import Summits.BirchSwinnertonDyer.BirchSwinnertonDyer.Theorems.ErratumRoadFiveEulerHalfJetchevAtPDefect
import Summits.BirchSwinnertonDyer.BirchSwinnertonDyer.Theses.ErratumRoadFive
import HarnessLib

/-!
# Route `ErratumRoadFive`, crux `EulerHalfNotRamNoInertSetAtFive` (item stmt-BirchSwinnertonDyer-19715) — ROAD J for the line's piece S1b
# `stub_res_pOnlyMultCarrierAtFive` (the exceptional-zero core: `p` the only multiplicative prime; 334 ∕ 334 R1a census pairs): the registered stub
# VERBATIM (and v1's S1) from `PublishedInputsFive` + `X11aLowerHalf` + ONE displayed binder — Jetchev's `K`-bound at the pair's own prime

Cell `bsd-stepL`, seat `bsd-line-er5-p1-w2` (D-0154 width seat -w2 on crux 19715; lead `bsd-line-er5-p1` g0: «GO on road J for S1b», 06:31Z),
`--supports stmt-BirchSwinnertonDyer-19715` (helper: the stub is proved MODULO the displayed binder, not closed). THEOREMS ONLY; by-name instantiation of
`Theorems/ErratumRoadFiveEulerHalfJetchevAtPDefect.lean` (same seat; mechanism, the binder's text and its beyond-print status there).

THE THREE TYPED SUPPLIERS OF S1b after this file (the planner ∕ lead pick; none is print): (J) this road — `hJ` = Jetchev 2008 Cor. 1.5's inequality in
its `K`-form with `q := p ∥ N` (print: `p ∤ N`), no `p`-adic height, no exceptional display, no Shimura curve; (RELT+Sch) mult-p4 g2's
`ExceptionalZeroRoad.stub_res_pOnlyMultAtFive_of_relativeLeadingTerm_of_regulatorNonvanishing` — the exact exceptional leading constant (beyond print
without a second semistable prime) + one Schneider row per pair; (UB) bdp g19's `EulerHalfUB.stub_res_pOnlyMultAtFive_of_ubB_of_items` — the Λ^ur-integral
BDP upper bound UB∃♭ᴮ (not in print).

* `stub_res_pOnlyMultCarrierAtFive_of_jetchevAtP_of_items` — S1b of the registered line v2b′ (plan g39 06:16Z, 57dff3461297db82) VERBATIM as conclusion,
  hypotheses `PublishedInputsFive` (used: Gross–Zagier, Kolyvagin, GZK, modularity ×2, Friedberg–Hoffstein split form, Mazur 1978), `X11aLowerHalf` (the twists
  are X11a pairs: `X11b.classX11a_twist_of_not_ram`), `hJ`. The stub's binders «p split», «p ∣ ord_pΔ_min», `p ∣ ∏c` are not used.
* `stub_res_pOnlyMultAtFive_of_jetchevAtP_of_items` — v1's S1 (plan g26) likewise.

HONEST FRAMING: CONDITIONAL on `hJ` — NOT IN PRINT at `p ∣ N` (Jetchev's Hypothesis (∗) has `p ∤ N`; at a split multiplicative `p` with `p ∣ c_p` the
local group `E(ℚ_p)` may carry `p`-torsion from the component group — Castella erratum (iv) ∕ Skinner–Zhang (b) territory —, which is what the missing
local step at `v ∣ p` must control) — and on the OPEN crux `X11aLowerHalf`; nothing is booked; no census label moves (T7); neither S1b nor crux 19715 is
closed; BSD is proved for no curve; no summit statement is touched.
-/

noncomputable section

open scoped Classical NumberField

open WeierstrassCurve NumberField IsDedekindDomain
  Literature.NumberTheory.EllipticCurves
  Literature.NumberTheory.EllipticCurves.ModularForms
  Literature.NumberTheory.EllipticCurves.Rank1Residual
  Literature.NumberTheory.EllipticCurves.Rank1Residual.Typed
  Literature.NumberTheory.Automorphic
  Summit.BirchSwinnertonDyer.Rank1Residual Summit.BirchSwinnertonDyer.Rank1Residual.X11b
  Summit.BirchSwinnertonDyer.BirchSwinnertonDyer.Theses.ErratumRoadFive

-- the cell's Theorems namespace repeats the summit name (Summit.<Summit>.<Problem>), as in every sibling file
set_option linter.dupNamespace false

namespace Summit.BirchSwinnertonDyer.BirchSwinnertonDyer.Theorems.JetchevAtP

/-- **Registered stub S1b `stub_res_pOnlyMultCarrierAtFive` of crux 19715's line (v2b′) — VERBATIM as conclusion — ON ROAD J**: from
`PublishedInputsFive`, `X11aLowerHalf` and the displayed binder `hJ` (Jetchev's `K`-bound with the Tamagawa term at `q := p`; NOT in print at `p ∣ N`).
One line over `missingUpperBoundAt_of_onlyMult_of_lowerTwists_of_jetchevAtP`, the twists' lower halves from `X11aLowerHalf` through
`X11b.classX11a_twist_of_not_ram`. CONDITIONAL; helper, no stub credit; nothing booked.
[cite: Jetchev2008, Cor. 1.5 (arXiv p. 3) — printed under Hyp. (*) p ∤ N; taken here at q := p ∥ N: NOT in print]
[cite: Miller2011LMS, Thm. 5.4 (p. 11) and Def. 1.1] [cite: McCallumLMS1991, §1 Theorem (Kolyvagin), p. 296] -/
theorem stub_res_pOnlyMultCarrierAtFive_of_jetchevAtP_of_items (h₅ : PublishedInputsFive) (h₃ : X11aLowerHalf)
    -- the DISPLAYED binder: Jetchev's `K`-bound with the Tamagawa term at `q := p ∣ N` (NOT in print at `p ∣ N`; module docstring)
    (hJ : ∀ (N : ℕ) [NeZero N] (W : WeierstrassCurve ℚ) (K : Type) [Field K] [NumberField K] [W.IsElliptic],
      IsImaginaryQuadratic K → SatisfiesHeegnerHypothesis N K →
      ∀ {P : (W.baseChange K).toAffine.Point}, IsHeegnerPoint N W K P → ¬ IsOfFinAddOrder P →
      ∀ {p : ℕ} [Fact p.Prime], p ≠ 2 → W.HasSurjectiveModNGaloisRep p → p ∣ N →
        padicValNat p (Nat.card (W.baseChange K).sha) +
            2 * padicValNat p ((W.baseChange ℚ_[p]).localTamagawaNumber ℤ_[p]) ≤
          2 * padicValNat p (AddSubgroup.zmultiples P).index)
    :
    ∀ (W : WeierstrassCurve ℚ) [W.IsElliptic] [W.IsGloballyMinimal] (p : ℕ) [Fact p.Prime], Summit.BirchSwinnertonDyer.Rank1Residual.ClassX11b W p → 5 ≤ p → Literature.NumberTheory.EllipticCurves.Rank1Residual.Surj W p → ¬ Literature.NumberTheory.EllipticCurves.Rank1Residual.Ram W p → p ∣ W.tamagawaProduct → (∀ (ℓ : ℕ) [Fact ℓ.Prime], W.HasMultiplicativeReductionAtPrime ℓ → ℓ = p) → W.HasSplitMultiplicativeReductionAtPrime p → p ∣ padicValInt p W.minimalDiscriminantInt → Literature.NumberTheory.EllipticCurves.Rank1Residual.Typed.MissingUpperBoundAt W p := by
  obtain ⟨hGZ, hKo, -, -, -, hGZK, hmod, hnf, -, hFHs, hMaz, -, -, -, -⟩ := h₅
  intro W _ _ p _ hX hp5 hsurj hnram _ honly _ _
  exact missingUpperBoundAt_of_onlyMult_of_lowerTwists_of_jetchevAtP hGZ hKo hGZK hmod hnf hFHs hMaz hJ W p hX.2.2.1 hX.2.2.2
    hsurj hp5 hX.1 honly
    (fun K _ _ Wd _ _ hK hHN _ hC hrd ↦ by
      obtain ⟨C, hC⟩ := hC
      exact h₃ Wd p (X11b.classX11a_twist_of_not_ram W p hX hnram K hK hHN C hC hrd))

/-- **v1's registered stub S1 `stub_res_pOnlyMultAtFive` (plan g26) — VERBATIM as conclusion — ON ROAD J**, same inputs (its locus contains S1b's; the
road does not need «p split» or «p ∣ ord_pΔ_min»). CONDITIONAL; helper; nothing booked.
[cite: Jetchev2008, Cor. 1.5 (arXiv p. 3) — printed under Hyp. (*) p ∤ N; taken here at q := p ∥ N: NOT in print] [cite: Miller2011LMS, Def. 1.1] -/
theorem stub_res_pOnlyMultAtFive_of_jetchevAtP_of_items (h₅ : PublishedInputsFive) (h₃ : X11aLowerHalf)
    -- the DISPLAYED binder: Jetchev's `K`-bound with the Tamagawa term at `q := p ∣ N` (NOT in print at `p ∣ N`; module docstring)
    (hJ : ∀ (N : ℕ) [NeZero N] (W : WeierstrassCurve ℚ) (K : Type) [Field K] [NumberField K] [W.IsElliptic],
      IsImaginaryQuadratic K → SatisfiesHeegnerHypothesis N K →
      ∀ {P : (W.baseChange K).toAffine.Point}, IsHeegnerPoint N W K P → ¬ IsOfFinAddOrder P →
      ∀ {p : ℕ} [Fact p.Prime], p ≠ 2 → W.HasSurjectiveModNGaloisRep p → p ∣ N →
        padicValNat p (Nat.card (W.baseChange K).sha) +
            2 * padicValNat p ((W.baseChange ℚ_[p]).localTamagawaNumber ℤ_[p]) ≤
          2 * padicValNat p (AddSubgroup.zmultiples P).index)
    :
    ∀ (W : WeierstrassCurve ℚ) [W.IsElliptic] [W.IsGloballyMinimal] (p : ℕ) [Fact p.Prime], Summit.BirchSwinnertonDyer.Rank1Residual.ClassX11b W p → 5 ≤ p → Literature.NumberTheory.EllipticCurves.Rank1Residual.Surj W p → ¬ Literature.NumberTheory.EllipticCurves.Rank1Residual.Ram W p → p ∣ W.tamagawaProduct → (∀ (ℓ : ℕ) [Fact ℓ.Prime], W.HasMultiplicativeReductionAtPrime ℓ → ℓ = p) → Literature.NumberTheory.EllipticCurves.Rank1Residual.Typed.MissingUpperBoundAt W p := by
  obtain ⟨hGZ, hKo, -, -, -, hGZK, hmod, hnf, -, hFHs, hMaz, -, -, -, -⟩ := h₅
  intro W _ _ p _ hX hp5 hsurj hnram _ honly
  exact missingUpperBoundAt_of_onlyMult_of_lowerTwists_of_jetchevAtP hGZ hKo hGZK hmod hnf hFHs hMaz hJ W p hX.2.2.1 hX.2.2.2
    hsurj hp5 hX.1 honly
    (fun K _ _ Wd _ _ hK hHN _ hC hrd ↦ by
      obtain ⟨C, hC⟩ := hC
      exact h₃ Wd p (X11b.classX11a_twist_of_not_ram W p hX hnram K hK hHN C hC hrd))


/-! ### (appended) The line's plan-only rung `stub_rung_res_605a1` on road J -/

/-- **Registered plan-only rung `stub_rung_res_605a1` of crux 19715's line (v2b′; S1b at the smallest R1a pair (605a1, 5) =
`[1,−1,0,−1414,−44027]`, `N = 605 = 5·11²`, `Δ_min = −5⁵·11⁸`) — VERBATIM as conclusion — ON ROAD J**: the specialisation of
`stub_res_pOnlyMultCarrierAtFive_of_jetchevAtP_of_items` at the curve and `p = 5` (every binder of the rung is a binder of S1b at that pair).
CONDITIONAL on `PublishedInputsFive`, `X11aLowerHalf` and the displayed `hJ` (NOT in print at `p ∣ N`); helper, no stub credit (the registered
rung has no item binders); nothing booked; BSD(605a1, 5) is NOT proved by this.
[cite: Cremona1997, Table 1 (curve 605a1)] [cite: Jetchev2008, Cor. 1.5 (arXiv p. 3) — printed under Hyp. (*) p ∤ N; taken here at q := p ∥ N: NOT in print] -/
theorem stub_rung_res_605a1_of_jetchevAtP_of_items (h₅ : PublishedInputsFive) (h₃ : X11aLowerHalf)
    (hJ : ∀ (N : ℕ) [NeZero N] (W : WeierstrassCurve ℚ) (K : Type) [Field K] [NumberField K] [W.IsElliptic],
      IsImaginaryQuadratic K → SatisfiesHeegnerHypothesis N K →
      ∀ {P : (W.baseChange K).toAffine.Point}, IsHeegnerPoint N W K P → ¬ IsOfFinAddOrder P →
      ∀ {p : ℕ} [Fact p.Prime], p ≠ 2 → W.HasSurjectiveModNGaloisRep p → p ∣ N →
        padicValNat p (Nat.card (W.baseChange K).sha) +
            2 * padicValNat p ((W.baseChange ℚ_[p]).localTamagawaNumber ℤ_[p]) ≤
          2 * padicValNat p (AddSubgroup.zmultiples P).index)
    [((⟨1, -1, 0, -1414, -44027⟩ : WeierstrassCurve ℤ).baseChange ℚ).IsElliptic] [((⟨1, -1, 0, -1414, -44027⟩ : WeierstrassCurve ℤ).baseChange ℚ).IsGloballyMinimal] [Fact (Nat.Prime 5)] : Summit.BirchSwinnertonDyer.Rank1Residual.ClassX11b ((⟨1, -1, 0, -1414, -44027⟩ : WeierstrassCurve ℤ).baseChange ℚ) 5 → 5 ≤ 5 → Literature.NumberTheory.EllipticCurves.Rank1Residual.Surj ((⟨1, -1, 0, -1414, -44027⟩ : WeierstrassCurve ℤ).baseChange ℚ) 5 → ¬ Literature.NumberTheory.EllipticCurves.Rank1Residual.Ram ((⟨1, -1, 0, -1414, -44027⟩ : WeierstrassCurve ℤ).baseChange ℚ) 5 → 5 ∣ ((⟨1, -1, 0, -1414, -44027⟩ : WeierstrassCurve ℤ).baseChange ℚ).tamagawaProduct → (∀ (ℓ : ℕ) [Fact ℓ.Prime], ((⟨1, -1, 0, -1414, -44027⟩ : WeierstrassCurve ℤ).baseChange ℚ).HasMultiplicativeReductionAtPrime ℓ → ℓ = 5) → ((⟨1, -1, 0, -1414, -44027⟩ : WeierstrassCurve ℤ).baseChange ℚ).HasSplitMultiplicativeReductionAtPrime 5 → 5 ∣ padicValInt 5 ((⟨1, -1, 0, -1414, -44027⟩ : WeierstrassCurve ℤ).baseChange ℚ).minimalDiscriminantInt → Literature.NumberTheory.EllipticCurves.Rank1Residual.Typed.MissingUpperBoundAt ((⟨1, -1, 0, -1414, -44027⟩ : WeierstrassCurve ℤ).baseChange ℚ) 5 :=
  stub_res_pOnlyMultCarrierAtFive_of_jetchevAtP_of_items h₅ h₃ hJ _ 5

end Summit.BirchSwinnertonDyer.BirchSwinnertonDyer.Theorems.JetchevAtP

end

━━━━━━━━━━━━━━━━━━━━

Could you repeat exactly the lines in the listing above from the one with "(D-0154 width seat" down to the one with "constant (beyond print"? Include both of those lines.

* [EXERCISE RESPONSE]:
Cell `bsd-stepL`, seat `bsd-line-er5-p1-w2` (D-0154 width seat -w2 on crux 19715; lead `bsd-line-er5-p1` g0: «GO on road J for S1b», 06:31Z),
`--supports stmt-BirchSwinnertonDyer-19715` (helper: the stub is proved MODULO the displayed binder, not closed). THEOREMS ONLY; by-name instantiation of
`Theorems/ErratumRoadFiveEulerHalfJetchevAtPDefect.lean` (same seat; mechanism, the binder's text and its beyond-print status there).

THE THREE TYPED SUPPLIERS OF S1b after this file (the planner ∕ lead pick; none is print): (J) this road — `hJ` = Jetchev 2008 Cor. 1.5's inequality in
its `K`-form with `q := p ∥ N` (print: `p ∤ N`), no `p`-adic height, no exceptional display, no Shimura curve; (RELT+Sch) mult-p4 g2's
`ExceptionalZeroRoad.stub_res_pOnlyMultAtFive_of_relativeLeadingTerm_of_regulatorNonvanishing` — the exact exceptional leading constant (beyond print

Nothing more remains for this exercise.